/-- **`f_η = Λ_η` commutes with the circle action** for a non-degenerate real `(1,1)`-form `η` (bidegree
`(-1,-1)`: the rotation `e^{iθ}` preserves `η`, and `Λ` is equivariant under `η`-preserving automorphisms,
the tree's `lefschetzDual_compContinuousLinearMap`). [cite: Voisin2002, §6.2.2 Rem. 6.23] -/
theorem lefschetzDualG_mem_rotCommutant (h11 : ∀ u v : E, η ![I • u, I • v] = η ![u, v])
    (hnd : ∀ v : E, v ≠ 0 → ∃ w : E, η ![v, w] ≠ 0) : lefschetzDualG η ∈ rotCommutant E := by
  haveI : FiniteDimensional ℝ E := FiniteDimensional.complexToReal E
  intro θ ω
  obtain ⟨c, hc⟩ : ∃ c : ℂ, c = cexp (θ * I) := ⟨_, rfl⟩
  have hc0 : c ≠ 0 := hc ▸ Complex.exp_ne_zero _
  let T : E ≃L[ℝ] E := ((LinearEquiv.smulOfNeZero ℂ E c hc0).restrictScalars ℝ).toContinuousLinearEquiv
  have hTe : (rotateCLM θ : E →L[ℝ] E) = (T : E →L[ℝ] E) := by
    ext v
    rw [rotateCLM_apply, ContinuousLinearEquiv.coe_coe, ← hc]; rfl
  have hT : ∀ u v : E, η ![T u, T v] = η ![u, v] := fun u v ↦ by
    have h := twoForm_rotateCLM h11 θ u v
    rwa [hTe] at h
  funext m
  change lefschetzDual η m ((ω (m + 2)).compContinuousLinearMap (rotateCLM θ)) =
    (lefschetzDual η m (ω (m + 2))).compContinuousLinearMap (rotateCLM θ)
  rw [hTe, lefschetzDual_compContinuousLinearMap hnd T hT]

/-- **`𝔤_K(X; ℝ)` commutes with the circle action of the complex structure.** [cite: LooijengaLunts1997, §1 (1.9)] -/
theorem kaehlerLieAlgebra_le_rotCommutant [Nontrivial E] : kaehlerLieAlgebra E ≤ rotCommutant E := by
  rw [kaehlerLieAlgebra, LieSubalgebra.lieSpan_le]
  rintro T ⟨η, h11, rfl | t⟩
  · exact lefschetzG_mem_rotCommutant h11
  · obtain ⟨hnd, rfl⟩ := isSl2Triple_iff.1 t
    exact lefschetzDualG_mem_rotCommutant h11 hnd

/-- **`𝔤_K(X; ℝ)` preserves every `⊕_{p-q=d} H^{p,q}(X)`** (the Hodge bigrading up to the Lefschetz shift).
[cite: LooijengaLunts1997, §1 (1.9)] -/
theorem kaehlerLieAlgebra_le_stabilizer_weightSpace [Nontrivial E] (d : ℤ) :
    kaehlerLieAlgebra E ≤ stabilizer (weightSpace E d) :=
  kaehlerLieAlgebra_le_rotCommutant.trans (rotCommutant_le_stabilizer_weightSpace d)

omit [FiniteDimensional ℂ E] in
variable (E) in
/-- **`⊕_k H^{k,k}(X) ⊆ H•(X, ℂ)`**, the circle-invariant graded forms (weight `0`).
[cite: LooijengaLunts1997, §3 (3.4)] -/
def hodgeDiagonal : Submodule ℂ (GForm E ℂ) := weightSpace E 0

omit [FiniteDimensional ℂ E] in
/-- A weight-`0` form of odd degree vanishes (`ω(-v) = -ω(v)` by multilinearity). [folklore] -/
private theorem eq_zero_of_weight_zero_odd {j : ℕ} {φ : E [⋀^Fin (2 * j + 1)]→L[ℝ] ℂ}
    (h : ∀ (θ : ℝ) (v : Fin (2 * j + 1) → E), φ (fun i ↦ cexp (θ * I) • v i) = φ v) : φ = 0 := by
  ext v
  have h1 := h Real.pi v
  have e : (fun i ↦ cexp (Real.pi * I) • v i) = fun i ↦ (-1 : ℝ) • v i := by
    funext i; rw [Complex.exp_pi_mul_I, neg_one_smul, neg_one_smul]
  rw [e, ContinuousAlternatingMap.map_smul_univ, Finset.prod_const, Finset.card_univ, Fintype.card_fin,
    pow_succ, Even.neg_one_pow ⟨j, two_mul j⟩, one_mul, neg_one_smul] at h1
  have h2 : (2 : ℂ) * φ v = 0 := by linear_combination -h1
  simpa using h2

--

## Work item
Copy the records above faithfully. Begin at their first line, end at the line containing "have hc0 : c", and include nothing else.

## Solution for this task
/-- **`f_η = Λ_η` commutes with the circle action** for a non-degenerate real `(1,1)`-form `η` (bidegree
`(-1,-1)`: the rotation `e^{iθ}` preserves `η`, and `Λ` is equivariant under `η`-preserving automorphisms,
the tree's `lefschetzDual_compContinuousLinearMap`). [cite: Voisin2002, §6.2.2 Rem. 6.23] -/
theorem lefschetzDualG_mem_rotCommutant (h11 : ∀ u v : E, η ![I • u, I • v] = η ![u, v])
    (hnd : ∀ v : E, v ≠ 0 → ∃ w : E, η ![v, w] ≠ 0) : lefschetzDualG η ∈ rotCommutant E := by
  haveI : FiniteDimensional ℝ E := FiniteDimensional.complexToReal E
  intro θ ω
  obtain ⟨c, hc⟩ : ∃ c : ℂ, c = cexp (θ * I) := ⟨_, rfl⟩
  have hc0 : c ≠ 0 := hc ▸ Complex.exp_ne_zero _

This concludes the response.